To explore a city of art like Siena, one must also try to get to know its truest flavors. The olive groves and vineyards surrounding the city speak of the importance of oil and wine, protagonists on the Sienese tables, with vegetables, meats, cheeses, and game, all the ingredients that make up the mosaic of local cuisine. Here are the restaurants where you can find the best Sienese cuisine.
A charming historic restaurant, very close to Piazza del Campo, which the bottles and the many memories on the walls make it warm and familiar.
Those who love retro atmospheres will find here a room of other times, a former grocery with an entrance counter and antique glass cabinets while on the menu there are various ideas of Tuscan cuisine, but most of the dishes are creative, sometimes with some more exotic ingredients.
Well-known city-wise, the Osteria le Logge restaurant was born from a passion for food and wine. With an ancient atmosphere, this place offers dishes made with respect for tradition, starting with great care of the raw materials. The restaurant today winks at gourmet catering and signature dishes.
The proposals of Nico Atrigna, the chef, focus on carefully selected ingredients and on his undoubted skills. Whether you choose the tasting menu or à la carte, you will taste traditional Tuscan dishes with some creative touch. For example, Spaghettoni with rigatino, onion and pecorino; the stuffed rabbit; Tortelli with smoked ricotta in beech wood, mortadella and pistachios. Good wine selection. Wine lovers can ask to visit the nearby winery, a tunnel of Etruscan origin.
Osteria La Mossa
The Osteria is located directly on Piazza del Campo, in a position that alone makes the experience of eating in this place special. In good weather, you can also eat at some tables, in front of the restaurant, with an extraordinary view of Piazza del Campo.
A large, friendly and welcoming environment, embellished by a particular rustic furniture, characterized by the exposed bricks on the structure’s walls. The Osteria “La Mossa” comprises two small and welcoming rooms (in the Middle Ages, they were the base of a tower) with about 25 seats. The first room is accessed by descending a few steps from the entrance, the second one through an opening in an ancient wall of great thickness. The restaurant offers a rich menu of dishes prepared following the regional tradition. Meat dishes are the protagonists of the cuisine.
The raw materials used are always fresh and genuine to guarantee high quality. Aperitifs, croutons, cold cuts, and great traditional dishes such as ribollita: are all of quality, and everything takes flavor, even from the special location. Try the pici with cheese and pepper, the pumpkin ravioli, butter and sage, the excellent tagliata, and the dish with pecorino cheese and radicchio.
All’Orto de’ Pecci
A vegetable garden complete with courtyard animals, but in the center of Siena, just behind the Torre del Mangia.

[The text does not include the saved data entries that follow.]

import Summits.ResolutionOfSingularities.ResolutionOfSingularities.Theorems.HilbertSamuelEliminationCampaignW42ConePointThickening
import HarnessLib

/-!
# [OURS · L1 W4.2] The thickening of `O_{C,𝔓}` modulo the regular local ring `S_𝔓` IS the local ring of the base-changed cone
# `C_L` at its `L`-rational point `x̄` (`L = κ(𝔓)`): `B/𝔓(Y)B ≅ (L[X]/I_L)_{𝔪_{x̄}}`, with `𝔓(Y)B` generated by
# `n − dim S/𝔓` elements (campaign s42, cell res-hironaka; informal crux `RidgeConfinement`, stmt-ResolutionOfSingularities-17845;
# `--supports`; brick B4′ of the unconditional `RidgeDimMonotone`)

HONEST FRAMING. OURS (slot W4.2, prover res-L1-s42-pv-1, gen 5). Sequel of `…CampaignW42ConePointThickening` (same setting:
`S = K[X]`, `I ⊆ 𝔓`, `T = S/I`, `D = S/𝔓`, `L = Frac D`, `B = (T[Y])_𝔔`, `𝔔 = ker(T[Y] → L)`). The SECOND structure of the
thickening: the regular local ring `R = S_𝔓` (a localization of a polynomial ring over a field; `dim R = ht 𝔓 = n − dim S/𝔓`) maps
to `B` through the polynomial variables (`S = K[Y] → T[Y]`, `𝔔 ∩ S = 𝔓`), and

* `nonempty_ringEquiv_thickening_mod_regular` — **`B/𝔪_R B ≅ (L[X]/I_L)_{𝔪_{x̄}}`**, the local ring of the cone `C_L = C ×_K L`
  at its `L`-rational point `x̄` (the «swap» `T[Y]/𝔓(Y) ≅ D[X]/I(X)`, then fractions of `D` are units at `x̄`);
* `exists_span_eq_map_maximalIdeal_regularSide` — `𝔪_R B` is generated by `h` elements with `h + dim S/𝔓 = n`.

With `…ConePointThickening` (`H⁽⁰⁾(B) = H⁽ⁿ⁾(O_{C,𝔓})`, `dim F(B) = dim F(O_{C,𝔓}) + n`) and the hypersurface-section bricks this
yields Dietel's (8.2.6) `H⁽¹⁾(O_{C_L,x̄}) ≥ H⁽ᵈ⁺¹⁾(O_{C,𝔓})`, and in the equality case `dim F(O_{C_L,x̄}) ≥ dim F(O_{C,𝔓}) + d`, with NO
transcendence bases and NO tower of simple extensions (sequel `…CampaignW42ConeRidgeDimPrime`). NOTHING here is a statement of
H. Hironaka's manuscript [Hironaka2017]. AI review is weaker than expert review. References (orientation only): B. Dietel,
Dissertation Regensburg (2015), (8.2.3)–(8.2.6); V. Cossart, U. Jannsen, S. Saito, LNM 2270 (2020), proof of Thm. 3.10 (p. 47).
-/

noncomputable section

-- single-conjunct summit: the doubled namespace component `ResolutionOfSingularities` is mandated
set_option linter.dupNamespace false
-- localizations of polynomial rings over quotient rings: nested instance problems (as in the gen-3/4 files)
set_option maxSynthPendingDepth 3

open IsLocalRing MvPolynomial Module
open Literature.RingTheory.HilbertSamuel Literature.RingTheory.MvPolynomial
open Literature.AlgebraicGeometry.Resolution

attribute [local instance] MvPolynomial.algebraMvPolynomial

namespace Summit.ResolutionOfSingularities.ResolutionOfSingularities.Theorems

namespace CampaignW42

universe u

variable {K : Type u} [Field K] {n : ℕ} {I 𝔓 : Ideal (MvPolynomial (Fin n) K)} (hI𝔓 : I ≤ 𝔓)
  (L : Type u) [Field L] [Algebra (MvPolynomial (Fin n) K ⧸ 𝔓) L]

/-- [notation] `T = S/I`, the coordinate ring of the cone. -/
local notation3 "T" => MvPolynomial (Fin n) K ⧸ I
/-- [notation] `D = S/𝔓`. -/
local notation3 "D" => MvPolynomial (Fin n) K ⧸ 𝔓
/-- [notation] `x̄ ∈ Lⁿ`, the images of the variables. -/
local notation3 "xbar" => fun i : Fin n => algebraMap (MvPolynomial (Fin n) K ⧸ 𝔓) L (Ideal.Quotient.mk 𝔓 (X i))
/-- [notation] `ψ : T[Y] → L`. -/
local notation3 "ψ" => eval₂Hom ((algebraMap (MvPolynomial (Fin n) K ⧸ 𝔓) L).comp (Ideal.Quotient.factor hI𝔓)) xbar
/-- [notation] `I_D = I · D[X]`. -/
local notation3 "ID" => I.map (MvPolynomial.map (algebraMap K (MvPolynomial (Fin n) K ⧸ 𝔓)))
/-- [notation] `ι₂ : S = K[Y] → T[Y]`, polynomials with constant coefficients. -/
local notation3 "ι₂" => MvPolynomial.map (σ := Fin n) (algebraMap K (MvPolynomial (Fin n) K ⧸ I))
/-- [notation] `E₂ = 𝔓(Y) · T[Y]`. -/
local notation3 "E₂" => 𝔓.map ι₂

/-! ## The swap `T[Y]/𝔓(Y) ≅ D[X]/I(X)` -/

section Swap

/-- `I ⊆ ker(S → D[X]/I_D)` (the coefficient map of the swap kills `I`). [folklore] -/
theorem le_ker_mk_comp_map :
    I ≤ RingHom.ker ((Ideal.Quotient.mk ID).comp (MvPolynomial.map (algebraMap K D))) := fun q hq => by
  rw [RingHom.mem_ker, RingHom.comp_apply, Ideal.Quotient.eq_zero_iff_mem]
  exact Ideal.mem_map_of_mem _ hq

/-- The forward swap map `T[Y] → D[X]/I_D`: coefficients `T = S/I → D[X]/I_D` (`X ↦ X`), variables `Y_i ↦ x̄_i ∈ D`.
[folklore] -/
theorem swapFwd_wd : E₂ ≤ RingHom.ker (eval₂Hom (Ideal.Quotient.lift I ((Ideal.Quotient.mk ID).comp
      (MvPolynomial.map (algebraMap K D))) (fun _ hq => le_ker_mk_comp_map hq))
      (fun i => Ideal.Quotient.mk ID (C (Ideal.Quotient.mk 𝔓 (X i))))) := by
  rw [Ideal.map_le_iff_le_comap]
  intro p hp
  rw [Ideal.mem_comap, RingHom.mem_ker, eval₂Hom_map_hom]
  -- `p ↦ C̄(p̄)` where `p̄ ∈ D` is the class of `p`, which is `0`
  have key : ∀ q : MvPolynomial (Fin n) K,
      eval₂Hom ((Ideal.Quotient.lift I ((Ideal.Quotient.mk ID).comp (MvPolynomial.map (algebraMap K D)))
          (fun _ hq => le_ker_mk_comp_map hq)).comp (algebraMap K T))
        (fun i => Ideal.Quotient.mk ID (C (Ideal.Quotient.mk 𝔓 (X i)))) q =
      Ideal.Quotient.mk ID (C (Ideal.Quotient.mk 𝔓 q)) := fun q => by
    induction q using MvPolynomial.induction_on with
    | C c =>
      rw [coe_eval₂Hom, eval₂_C, RingHom.comp_apply, IsScalarTower.algebraMap_apply K (MvPolynomial (Fin n) K) T,
        Ideal.Quotient.algebraMap_eq, Ideal.Quotient.lift_mk, RingHom.comp_apply, MvPolynomial.algebraMap_eq, map_C,
        IsScalarTower.algebraMap_apply K (MvPolynomial (Fin n) K) D, Ideal.Quotient.algebraMap_eq, MvPolynomial.algebraMap_eq]
    | add p q hp hq => rw [map_add, hp, hq, map_add, map_add, map_add]
    | mul_X p i hp => rw [map_mul, hp, coe_eval₂Hom, eval₂_X, map_mul, map_mul, map_mul]
  rw [key, Ideal.Quotient.eq_zero_iff_mem.mpr hp, map_zero, map_zero]

end Swap

/-- The evaluation of `q ∈ S` at the tautological point of `D = S/𝔓`, pushed along `τ : D → L'`, is `τ(q̄)`. [folklore] -/
theorem eval₂Hom_tautological {L' : Type*} [CommRing L'] (τ : D →+* L') (q : MvPolynomial (Fin n) K) :
    eval₂Hom (τ.comp (algebraMap K D)) (fun i => τ (Ideal.Quotient.mk 𝔓 (X i))) q = τ (Ideal.Quotient.mk 𝔓 q) := by
  induction q using MvPolynomial.induction_on with
  | C c => rw [coe_eval₂Hom, eval₂_C, RingHom.comp_apply]; rfl
  | add p q hp hq => rw [map_add, hp, hq, map_add, map_add]
  | mul_X p i hp => rw [map_mul, hp, coe_eval₂Hom, eval₂_X, map_mul, map_mul]

/-- `𝔓 ⊆ ker(S → T[Y]/E₂)`. [folklore] -/
theorem le_ker_mk_comp_ι₂ : 𝔓 ≤ RingHom.ker ((Ideal.Quotient.mk E₂).comp ι₂) := fun p hp => by
  rw [RingHom.mem_ker, RingHom.comp_apply, Ideal.Quotient.eq_zero_iff_mem]
  exact Ideal.mem_map_of_mem _ hp

/-- [notation] the forward swap map `f₁ : T[Y] → D[X]/I_D`. -/
local notation3 "f₁" => eval₂Hom (Ideal.Quotient.lift I ((Ideal.Quotient.mk ID).comp
    (MvPolynomial.map (algebraMap K D))) (fun _ hq => le_ker_mk_comp_map hq))
    (fun i => Ideal.Quotient.mk ID (C (Ideal.Quotient.mk 𝔓 (X i))))
/-- [notation] the backward swap map `f₂ : D[X] → T[Y]/E₂`. -/
local notation3 "f₂" => eval₂Hom (Ideal.Quotient.lift 𝔓 ((Ideal.Quotient.mk E₂).comp ι₂) (fun _ hp => le_ker_mk_comp_ι₂ hp))
    (fun i => Ideal.Quotient.mk E₂ (C (Ideal.Quotient.mk I (X i))))

/-- `f₁` on a polynomial with constant coefficients: `f₁(ι₂ s) = C̄(s̄)`. [folklore] -/
theorem swapFwd_ι₂ (s : MvPolynomial (Fin n) K) : f₁ (ι₂ s) = Ideal.Quotient.mk ID (C (Ideal.Quotient.mk 𝔓 s)) := by
  rw [eval₂Hom_map_hom]
  have hτ : (Ideal.Quotient.lift I ((Ideal.Quotient.mk ID).comp (MvPolynomial.map (algebraMap K D)))
      (fun _ hq => le_ker_mk_comp_map hq)).comp (algebraMap K T) =
      (((Ideal.Quotient.mk ID).comp C).comp (algebraMap K D)) := by
    ext c
    simp only [RingHom.comp_apply]
    rw [IsScalarTower.algebraMap_apply K (MvPolynomial (Fin n) K) T, Ideal.Quotient.algebraMap_eq, Ideal.Quotient.lift_mk,
      RingHom.comp_apply, MvPolynomial.algebraMap_eq, map_C, IsScalarTower.algebraMap_apply K (MvPolynomial (Fin n) K) D,
      Ideal.Quotient.algebraMap_eq, MvPolynomial.algebraMap_eq]
  rw [hτ]
  exact eval₂Hom_tautological ((Ideal.Quotient.mk ID).comp C) s

/-- `f₂` on a polynomial with constant coefficients: `f₂(q(X)) = C̄(q̄)`. [folklore] -/
theorem swapBwd_map (q : MvPolynomial (Fin n) K) :
    f₂ (MvPolynomial.map (algebraMap K D) q) = Ideal.Quotient.mk E₂ (C (Ideal.Quotient.mk I q)) := by
  rw [eval₂Hom_map_hom]
  have hτ : (Ideal.Quotient.lift 𝔓 ((Ideal.Quotient.mk E₂).comp ι₂) (fun _ hp => le_ker_mk_comp_ι₂ hp)).comp (algebraMap K D) =
      ((Ideal.Quotient.mk E₂).comp (C.comp (Ideal.Quotient.mk I))).comp C := by
    ext c
    simp only [RingHom.comp_apply]
    rw [IsScalarTower.algebraMap_apply K (MvPolynomial (Fin n) K) D, Ideal.Quotient.algebraMap_eq, Ideal.Quotient.lift_mk,
      RingHom.comp_apply, MvPolynomial.algebraMap_eq, map_C, IsScalarTower.algebraMap_apply K (MvPolynomial (Fin n) K) T,
      Ideal.Quotient.algebraMap_eq, MvPolynomial.algebraMap_eq]
  rw [hτ]
  change eval₂ ((((Ideal.Quotient.mk E₂).comp (C.comp (Ideal.Quotient.mk I))).comp C)) _ q = _
  induction q using MvPolynomial.induction_on with
  | C c => rw [eval₂_C]; rfl
  | add p q hp hq => rw [eval₂_add, hp, hq, map_add, map_add, map_add]
  | mul_X p i hp => rw [eval₂_mul, eval₂_X, hp, map_mul, map_mul, map_mul]

/-- `I_D ⊆ ker f₂`. [folklore] -/
theorem swapBwd_wd : ID ≤ RingHom.ker f₂ := by
  rw [Ideal.map_le_iff_le_comap]
  intro q hq
  rw [Ideal.mem_comap, RingHom.mem_ker, swapBwd_map, Ideal.Quotient.eq_zero_iff_mem.mpr hq, map_zero, map_zero]

/-- **The swap isomorphism `T[Y]/𝔓(Y) ≅ D[X]/I·D[X]`** («`K[X,Y]/(I(X) + 𝔓(Y))` computed in the two orders»), recorded by its
composite with `T[Y] → T[Y]/E₂` (which is `f₁`). [folklore] -/
theorem exists_swapEquiv :
    ∃ e : (MvPolynomial (Fin n) T ⧸ E₂) ≃+* (MvPolynomial (Fin n) D ⧸ ID), e.toRingHom.comp (Ideal.Quotient.mk E₂) = f₁ := by
  let Θ₁ : (MvPolynomial (Fin n) T ⧸ E₂) →+* (MvPolynomial (Fin n) D ⧸ ID) :=
    Ideal.Quotient.lift E₂ f₁ (fun _ hp => swapFwd_wd hp)
  let Θ₂ : (MvPolynomial (Fin n) D ⧸ ID) →+* (MvPolynomial (Fin n) T ⧸ E₂) :=
    Ideal.Quotient.lift ID f₂ (fun _ hp => swapBwd_wd hp)
  have h21 : Θ₂.comp Θ₁ = RingHom.id _ := by
    refine Ideal.Quotient.ringHom_ext (ringHom_ext (fun t => ?_) (fun i => ?_))
    · obtain ⟨s, rfl⟩ := Ideal.Quotient.mk_surjective t
      rw [RingHom.comp_apply, RingHom.comp_apply, RingHom.id_comp]
      change Θ₂ (f₁ (C (Ideal.Quotient.mk I s))) = _
      rw [coe_eval₂Hom, eval₂_C, Ideal.Quotient.lift_mk, RingHom.comp_apply]
      change f₂ (MvPolynomial.map (algebraMap K D) s) = _
      rw [swapBwd_map]
    · rw [RingHom.comp_apply, RingHom.comp_apply, RingHom.id_comp]
      change Θ₂ (f₁ (X i)) = _
      rw [coe_eval₂Hom, eval₂_X]
      change f₂ (C (Ideal.Quotient.mk 𝔓 (X i))) = _
      rw [coe_eval₂Hom, eval₂_C, Ideal.Quotient.lift_mk, RingHom.comp_apply, map_X]
  have h12 : Θ₁.comp Θ₂ = RingHom.id _ := by
    refine Ideal.Quotient.ringHom_ext (ringHom_ext (fun t => ?_) (fun i => ?_))
    · obtain ⟨s, rfl⟩ := Ideal.Quotient.mk_surjective t
      rw [RingHom.comp_apply, RingHom.comp_apply, RingHom.id_comp]
      change Θ₁ (f₂ (C (Ideal.Quotient.mk 𝔓 s))) = _
      rw [coe_eval₂Hom, eval₂_C, Ideal.Quotient.lift_mk, RingHom.comp_apply]
      change f₁ (ι₂ s) = _
      rw [swapFwd_ι₂]
    · rw [RingHom.comp_apply, RingHom.comp_apply, RingHom.id_comp]
      change Θ₁ (f₂ (X i)) = _
      rw [coe_eval₂Hom, eval₂_X]
      change f₁ (C (Ideal.Quotient.mk I (X i))) = _
      rw [coe_eval₂Hom, eval₂_C, Ideal.Quotient.lift_mk, RingHom.comp_apply, map_X]
  exact ⟨RingEquiv.ofRingHom Θ₁ Θ₂ h12 h21, rfl⟩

Here a social cooperative offers a seasonal menu, which varies according to the production of the organic garden and includes typical dishes such as pappa col pomodoro or pici with sausage ragout.
It is a vegetable garden where various types of herbs and vegetables were grown. The spaces available are two frescoed interior rooms, with a wood-burning fireplace, a large covered and heated gazebo for the winter months; the pergola and gazebo available for outdoor dining in the summer months.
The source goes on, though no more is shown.